Assignment: Transcribe exactly the lines that begin the material and continue through the line containing "W — containing every". Leave out whatever follows.
++++++++
import Summits.Ventures.CertifiedArithmetic.Expansions.WeakExpansionScaleLevels

/-!
# Weakly nonoverlapping expansions, part 8 (§12.3–12.4): Theorem 3, closure under SCALE-EXPANSION

HONEST FRAMING (ENGINES group, unit `eng-quad-4`, kernels lane of the `certquad` engine — shared
numerical engines serving client cells; rigour lives in the verifiers; every published number
belongs to a client cell's ledger, not to the engines group): NEW WORK of the lane's Lean line, not a
published result, hence under `Summits/Ventures/` with no citation tag; nothing here is cited anywhere
as a literature fact.  Parts 1–6 (`WeakExpansion*.lean`: the class W = `IsWeakExpansion`, Theorems 1–2
on FAST-EXPANSION-SUM) and part 7 (`WeakExpansionScaleLevels.lean`: levels, Lemma 20 for weak pairs)
precede.  This file introduces no definitions.

THEOREM 3 (`scaleExpansion_isWeakExpansion`, `…_roundTiesEven`, `…_twoProdFMA_…`).  For any precision
`p ≥ 1`, any round-to-nearest rounding whose roundoff is 2-below its result (`RoundoffBelow 2`, e.g.
IEEE round-half-even), an exact two-product on the operands and the no-underflow model of
`Literature/ComputerArithmetic/Shewchuk1997/ScaleExpansion.lean` (§Lemma 20: `b = M_b·2^kb`,
components in `F_p ∩ 2^(emin−kb)·F`): if `e` is weakly nonoverlapping then so is
`h = SCALE-EXPANSION(e, b)`, with `Σ hᵢ = b·Σ eᵢ` and `2m` float components.  Shewchuk's Theorem 19
gives this for the classes "nonoverlapping" (any tie rule) and "nonadjacent" (round-to-even); his
Corollary 22 claimed it for "strongly nonoverlapping", which is false (`ScaleExpansionCounterexample.lean`:
`⟨5, 16, −32⟩·13 = ⟨1, 0, 16, 0, 0, −160⟩`, `p = 4`).  With Theorem 2 the class W — containing every
nonadjacent and every strongly nonoverlapping expansion, contained in the nonoverlapping ones — is
closed under BOTH workhorse operations of the adaptive predicates under IEEE default rounding, which
is what their error analysis uses ("the input is strongly nonoverlapping because it was produced by
SCALE-EXPANSION or FAST-EXPANSION-SUM").

PROOF (§12.3–12.4).  Write the loop step on `eᵢ = x` (remaining components `xs`, accumulator `Q`) as
`Tᵢ + tᵢ = x·b`, `(Q', h₁) = TWO-SUM(Q, tᵢ)`, `(Q'', h₂) = FAST-TWO-SUM(Tᵢ, Q')`.  (a) `tᵢ` is
2-below every later product `y·b` (part 7: Lemma 20 with `c = 2` if `x` is 2-below `y`; `tᵢ = 0` if
`x` is a one-bit number).  Hence `h₁` (`|h₁| ≤ |tᵢ|`; 2-below `Q'` and `Tᵢ` by `RoundoffBelow 2`) is
2-below everything later, by the common grid.  (b) `h₂` is 2-below `Q''` (FAST-TWO-SUM,
`RoundoffBelow 2`) and, by Lemma 21, 2-below `y·b` whenever `x` is 2-below `y`.  If some later `y₀` is
merely weakly above `x` then `|x| = 2^a`, every later `y` is a multiple of `2^(a+1)`, and Lemma 21 with
`r = a + 1` gives `|h₂| ≤ 2^(a+kb)`: so `h₂` is 2-below every `y·b` unless `|h₂| = 2^(a+kb)` EXACTLY,
when it is a one-bit number 1-below everything later — a CRITICAL output, recording that `e` has an
adjacency at level `a`.  (c) So (`scaleExpansionLoop_pairwise_levels`) every output is 2-below every
later output or critical of some level of `e`; two adjacent critical outputs `±2^(a+kb)`,
`±2^(a'+kb)` force `a' = a + 1`, two consecutive adjacency levels in `e` — impossible for weakly
nonoverlapping `e` (part 7); `isWeakExpansion_of_pairwise_levels` concludes.

EVIDENCE BEFORE PROOF (exact rational model of `p`-bit arithmetic, brute force; unit work folder):
round-half-even, `p = 4`, all weakly nonoverlapping `e` with ≤ 3 nonzero components (gaps ≤ 4 bits)
times all odd `b < 2^p`: 565 632 runs, 0 failures of the conclusion (sum, nonoverlapping, class W);
`p = 3`: 57 696 runs, `p = 2`: 4 024 runs, 0 failures; sampled: `p = 4` and `p = 5` with ≤ 6
components and gaps ≤ 6 bits, 120 000 + 60 000 runs, `p = 6` with ≤ 4 components, 3 000 runs,
0 failures.  The tie rule is load-bearing: with round-half-AWAY
`SCALE-EXPANSION(⟨3, −8⟩, 7) = ⟨−1, 0, 2, −36⟩` (`p = 4`: `−1 | 2 | −36 = −9·2^2` is a double
adjacency), with round-half-to-zero `⟨3, −8⟩·9 = ⟨1, 0, −2, −44⟩`, with round-half-to-odd
`⟨3, 24⟩·9 = ⟨1, −2, 4, 240⟩` — outputs nonoverlapping (Theorem 19) but not weakly nonoverlapping.
-/

namespace Summit.Ventures.CertifiedArithmetic.Expansions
++++++++
Reply to the task:
import Summits.Ventures.CertifiedArithmetic.Expansions.WeakExpansionScaleLevels

/-!
# Weakly nonoverlapping expansions, part 8 (§12.3–12.4): Theorem 3, closure under SCALE-EXPANSION

HONEST FRAMING (ENGINES group, unit `eng-quad-4`, kernels lane of the `certquad` engine — shared
numerical engines serving client cells; rigour lives in the verifiers; every published number
belongs to a client cell's ledger, not to the engines group): NEW WORK of the lane's Lean line, not a
published result, hence under `Summits/Ventures/` with no citation tag; nothing here is cited anywhere
as a literature fact.  Parts 1–6 (`WeakExpansion*.lean`: the class W = `IsWeakExpansion`, Theorems 1–2
on FAST-EXPANSION-SUM) and part 7 (`WeakExpansionScaleLevels.lean`: levels, Lemma 20 for weak pairs)
precede.  This file introduces no definitions.

THEOREM 3 (`scaleExpansion_isWeakExpansion`, `…_roundTiesEven`, `…_twoProdFMA_…`).  For any precision
`p ≥ 1`, any round-to-nearest rounding whose roundoff is 2-below its result (`RoundoffBelow 2`, e.g.
IEEE round-half-even), an exact two-product on the operands and the no-underflow model of
`Literature/ComputerArithmetic/Shewchuk1997/ScaleExpansion.lean` (§Lemma 20: `b = M_b·2^kb`,
components in `F_p ∩ 2^(emin−kb)·F`): if `e` is weakly nonoverlapping then so is
`h = SCALE-EXPANSION(e, b)`, with `Σ hᵢ = b·Σ eᵢ` and `2m` float components.  Shewchuk's Theorem 19
gives this for the classes "nonoverlapping" (any tie rule) and "nonadjacent" (round-to-even); his
Corollary 22 claimed it for "strongly nonoverlapping", which is false (`ScaleExpansionCounterexample.lean`:
`⟨5, 16, −32⟩·13 = ⟨1, 0, 16, 0, 0, −160⟩`, `p = 4`).  With Theorem 2 the class W — containing every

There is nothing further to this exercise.